DATA SHOWN START

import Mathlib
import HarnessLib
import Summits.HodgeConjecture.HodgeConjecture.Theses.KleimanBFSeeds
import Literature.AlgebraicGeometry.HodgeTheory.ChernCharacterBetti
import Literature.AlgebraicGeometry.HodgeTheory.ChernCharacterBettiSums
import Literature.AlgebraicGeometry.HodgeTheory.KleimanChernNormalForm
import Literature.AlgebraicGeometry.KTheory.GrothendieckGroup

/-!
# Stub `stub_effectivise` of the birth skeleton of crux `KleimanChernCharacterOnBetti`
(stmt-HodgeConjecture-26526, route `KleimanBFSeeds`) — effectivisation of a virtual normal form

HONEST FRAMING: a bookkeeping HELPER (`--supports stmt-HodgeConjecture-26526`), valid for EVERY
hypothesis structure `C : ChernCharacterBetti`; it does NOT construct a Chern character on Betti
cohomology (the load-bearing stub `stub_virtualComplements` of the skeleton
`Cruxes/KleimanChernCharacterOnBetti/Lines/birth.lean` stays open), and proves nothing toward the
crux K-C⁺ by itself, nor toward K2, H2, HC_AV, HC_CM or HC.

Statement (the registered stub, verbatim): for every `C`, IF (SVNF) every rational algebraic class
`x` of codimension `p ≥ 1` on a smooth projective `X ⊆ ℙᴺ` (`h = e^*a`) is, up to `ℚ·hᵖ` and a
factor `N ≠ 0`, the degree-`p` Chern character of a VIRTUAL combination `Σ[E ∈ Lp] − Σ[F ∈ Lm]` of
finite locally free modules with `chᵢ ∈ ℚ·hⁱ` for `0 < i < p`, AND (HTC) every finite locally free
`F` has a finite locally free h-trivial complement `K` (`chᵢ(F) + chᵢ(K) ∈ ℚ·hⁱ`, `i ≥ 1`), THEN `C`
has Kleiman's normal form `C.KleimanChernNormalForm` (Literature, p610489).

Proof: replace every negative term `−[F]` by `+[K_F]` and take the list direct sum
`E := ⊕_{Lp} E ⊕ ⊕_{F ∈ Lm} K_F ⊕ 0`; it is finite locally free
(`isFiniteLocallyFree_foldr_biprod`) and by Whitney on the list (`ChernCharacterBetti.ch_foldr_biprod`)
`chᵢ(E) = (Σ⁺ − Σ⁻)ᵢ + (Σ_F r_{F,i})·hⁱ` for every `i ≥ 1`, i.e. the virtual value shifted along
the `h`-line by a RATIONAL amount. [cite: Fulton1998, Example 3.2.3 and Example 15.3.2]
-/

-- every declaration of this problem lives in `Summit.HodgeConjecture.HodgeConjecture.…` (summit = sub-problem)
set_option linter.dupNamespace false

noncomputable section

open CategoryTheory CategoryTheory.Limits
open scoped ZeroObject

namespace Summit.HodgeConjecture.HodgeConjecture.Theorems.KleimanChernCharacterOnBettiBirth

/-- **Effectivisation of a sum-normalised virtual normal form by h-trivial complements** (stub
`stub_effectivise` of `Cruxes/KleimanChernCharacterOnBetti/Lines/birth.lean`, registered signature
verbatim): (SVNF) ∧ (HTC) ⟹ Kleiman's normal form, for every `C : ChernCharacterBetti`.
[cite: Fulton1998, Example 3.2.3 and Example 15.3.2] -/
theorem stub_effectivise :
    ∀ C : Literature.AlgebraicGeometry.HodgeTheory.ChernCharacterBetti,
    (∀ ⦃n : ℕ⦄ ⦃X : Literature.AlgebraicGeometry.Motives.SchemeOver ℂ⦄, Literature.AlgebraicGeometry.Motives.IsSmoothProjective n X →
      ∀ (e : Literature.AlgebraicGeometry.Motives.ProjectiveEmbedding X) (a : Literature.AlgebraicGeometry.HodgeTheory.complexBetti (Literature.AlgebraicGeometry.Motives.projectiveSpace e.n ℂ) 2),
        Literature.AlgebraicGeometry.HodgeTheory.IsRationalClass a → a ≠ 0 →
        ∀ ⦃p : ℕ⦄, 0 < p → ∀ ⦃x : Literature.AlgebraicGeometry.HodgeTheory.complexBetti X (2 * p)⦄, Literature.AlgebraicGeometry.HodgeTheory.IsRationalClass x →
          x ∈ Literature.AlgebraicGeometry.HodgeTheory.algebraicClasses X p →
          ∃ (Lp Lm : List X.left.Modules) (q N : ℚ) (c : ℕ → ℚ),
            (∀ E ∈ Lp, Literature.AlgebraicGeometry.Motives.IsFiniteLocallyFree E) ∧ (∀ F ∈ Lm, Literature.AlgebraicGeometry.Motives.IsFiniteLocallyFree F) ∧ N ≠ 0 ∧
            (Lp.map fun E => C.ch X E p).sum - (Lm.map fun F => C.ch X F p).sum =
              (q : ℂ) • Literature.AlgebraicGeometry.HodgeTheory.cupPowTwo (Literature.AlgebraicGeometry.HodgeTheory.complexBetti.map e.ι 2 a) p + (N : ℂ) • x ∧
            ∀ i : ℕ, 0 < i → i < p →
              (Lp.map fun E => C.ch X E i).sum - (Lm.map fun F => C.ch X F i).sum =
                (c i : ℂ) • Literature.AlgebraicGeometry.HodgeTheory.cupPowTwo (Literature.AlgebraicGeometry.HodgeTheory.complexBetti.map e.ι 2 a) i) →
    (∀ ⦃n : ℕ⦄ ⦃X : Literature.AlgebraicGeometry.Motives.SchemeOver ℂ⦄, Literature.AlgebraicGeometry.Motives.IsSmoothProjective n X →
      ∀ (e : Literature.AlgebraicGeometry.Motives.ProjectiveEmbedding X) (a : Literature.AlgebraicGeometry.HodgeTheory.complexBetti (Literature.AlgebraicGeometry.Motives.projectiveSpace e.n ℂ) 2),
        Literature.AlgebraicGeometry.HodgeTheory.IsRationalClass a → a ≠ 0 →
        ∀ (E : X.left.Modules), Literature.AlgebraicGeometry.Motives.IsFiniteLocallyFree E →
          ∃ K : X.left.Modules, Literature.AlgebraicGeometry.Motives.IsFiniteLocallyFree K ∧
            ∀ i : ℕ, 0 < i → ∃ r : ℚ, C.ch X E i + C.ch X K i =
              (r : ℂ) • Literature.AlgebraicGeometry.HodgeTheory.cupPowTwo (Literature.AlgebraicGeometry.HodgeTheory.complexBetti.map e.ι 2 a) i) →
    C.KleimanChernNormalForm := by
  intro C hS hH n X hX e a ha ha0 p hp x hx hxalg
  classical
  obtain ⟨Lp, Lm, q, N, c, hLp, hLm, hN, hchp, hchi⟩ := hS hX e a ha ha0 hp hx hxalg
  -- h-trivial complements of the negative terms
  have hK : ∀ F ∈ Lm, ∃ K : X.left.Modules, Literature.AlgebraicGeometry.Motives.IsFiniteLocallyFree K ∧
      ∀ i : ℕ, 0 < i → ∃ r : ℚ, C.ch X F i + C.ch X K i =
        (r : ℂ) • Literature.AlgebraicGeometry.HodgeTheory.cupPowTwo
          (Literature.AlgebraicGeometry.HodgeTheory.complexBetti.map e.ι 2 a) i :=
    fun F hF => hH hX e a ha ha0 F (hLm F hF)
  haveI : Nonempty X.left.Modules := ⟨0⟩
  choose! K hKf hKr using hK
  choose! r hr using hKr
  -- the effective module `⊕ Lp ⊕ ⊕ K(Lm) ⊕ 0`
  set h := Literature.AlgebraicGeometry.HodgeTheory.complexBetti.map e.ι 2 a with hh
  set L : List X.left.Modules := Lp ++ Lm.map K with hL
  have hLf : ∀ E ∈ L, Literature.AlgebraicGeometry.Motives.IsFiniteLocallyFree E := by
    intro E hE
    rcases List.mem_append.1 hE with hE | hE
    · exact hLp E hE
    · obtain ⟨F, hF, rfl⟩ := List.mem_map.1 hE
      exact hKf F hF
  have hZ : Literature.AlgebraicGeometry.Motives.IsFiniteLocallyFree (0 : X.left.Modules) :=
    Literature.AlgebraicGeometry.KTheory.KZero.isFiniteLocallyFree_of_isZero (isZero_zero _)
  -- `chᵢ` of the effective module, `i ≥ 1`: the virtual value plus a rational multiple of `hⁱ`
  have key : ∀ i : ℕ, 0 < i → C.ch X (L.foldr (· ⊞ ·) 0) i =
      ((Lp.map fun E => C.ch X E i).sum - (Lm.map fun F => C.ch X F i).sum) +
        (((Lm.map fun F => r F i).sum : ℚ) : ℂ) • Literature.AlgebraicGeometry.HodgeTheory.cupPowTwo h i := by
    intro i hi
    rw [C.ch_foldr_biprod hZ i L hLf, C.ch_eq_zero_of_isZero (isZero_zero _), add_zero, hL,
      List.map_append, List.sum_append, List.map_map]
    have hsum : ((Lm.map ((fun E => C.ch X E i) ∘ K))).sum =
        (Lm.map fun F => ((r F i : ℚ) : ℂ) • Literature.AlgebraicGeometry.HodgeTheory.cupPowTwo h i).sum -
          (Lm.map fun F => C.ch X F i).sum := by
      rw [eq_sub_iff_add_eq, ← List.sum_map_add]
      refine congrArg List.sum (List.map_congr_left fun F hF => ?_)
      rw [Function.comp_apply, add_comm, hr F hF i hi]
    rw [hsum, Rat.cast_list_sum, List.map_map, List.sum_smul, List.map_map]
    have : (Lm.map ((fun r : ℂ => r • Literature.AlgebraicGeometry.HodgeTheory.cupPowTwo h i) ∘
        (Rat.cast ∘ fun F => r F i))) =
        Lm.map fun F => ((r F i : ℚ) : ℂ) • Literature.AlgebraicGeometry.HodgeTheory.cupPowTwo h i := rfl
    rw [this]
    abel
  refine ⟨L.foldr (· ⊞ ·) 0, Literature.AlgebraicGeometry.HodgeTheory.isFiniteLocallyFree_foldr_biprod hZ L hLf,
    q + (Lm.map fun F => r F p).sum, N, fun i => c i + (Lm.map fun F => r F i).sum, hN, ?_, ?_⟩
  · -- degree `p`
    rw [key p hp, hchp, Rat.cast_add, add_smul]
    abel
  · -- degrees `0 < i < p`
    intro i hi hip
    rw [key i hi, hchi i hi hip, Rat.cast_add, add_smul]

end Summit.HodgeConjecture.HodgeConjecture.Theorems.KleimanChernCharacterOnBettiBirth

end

DATA SHOWN END

* **REQUIRED ACTION**:
Would you return each line of the material above, unchanged, from the first one through the line where "has Kleiman's normal" appears?

* **RESULT OF THIS TASK**:
import Mathlib
import HarnessLib
import Summits.HodgeConjecture.HodgeConjecture.Theses.KleimanBFSeeds
import Literature.AlgebraicGeometry.HodgeTheory.ChernCharacterBetti
import Literature.AlgebraicGeometry.HodgeTheory.ChernCharacterBettiSums
import Literature.AlgebraicGeometry.HodgeTheory.KleimanChernNormalForm
import Literature.AlgebraicGeometry.KTheory.GrothendieckGroup

/-!
# Stub `stub_effectivise` of the birth skeleton of crux `KleimanChernCharacterOnBetti`
(stmt-HodgeConjecture-26526, route `KleimanBFSeeds`) — effectivisation of a virtual normal form

HONEST FRAMING: a bookkeeping HELPER (`--supports stmt-HodgeConjecture-26526`), valid for EVERY
hypothesis structure `C : ChernCharacterBetti`; it does NOT construct a Chern character on Betti
cohomology (the load-bearing stub `stub_virtualComplements` of the skeleton
`Cruxes/KleimanChernCharacterOnBetti/Lines/birth.lean` stays open), and proves nothing toward the
crux K-C⁺ by itself, nor toward K2, H2, HC_AV, HC_CM or HC.

Statement (the registered stub, verbatim): for every `C`, IF (SVNF) every rational algebraic class
`x` of codimension `p ≥ 1` on a smooth projective `X ⊆ ℙᴺ` (`h = e^*a`) is, up to `ℚ·hᵖ` and a
factor `N ≠ 0`, the degree-`p` Chern character of a VIRTUAL combination `Σ[E ∈ Lp] − Σ[F ∈ Lm]` of
finite locally free modules with `chᵢ ∈ ℚ·hⁱ` for `0 < i < p`, AND (HTC) every finite locally free
`F` has a finite locally free h-trivial complement `K` (`chᵢ(F) + chᵢ(K) ∈ ℚ·hⁱ`, `i ≥ 1`), THEN `C`
has Kleiman's normal form `C.KleimanChernNormalForm` (Literature, p610489).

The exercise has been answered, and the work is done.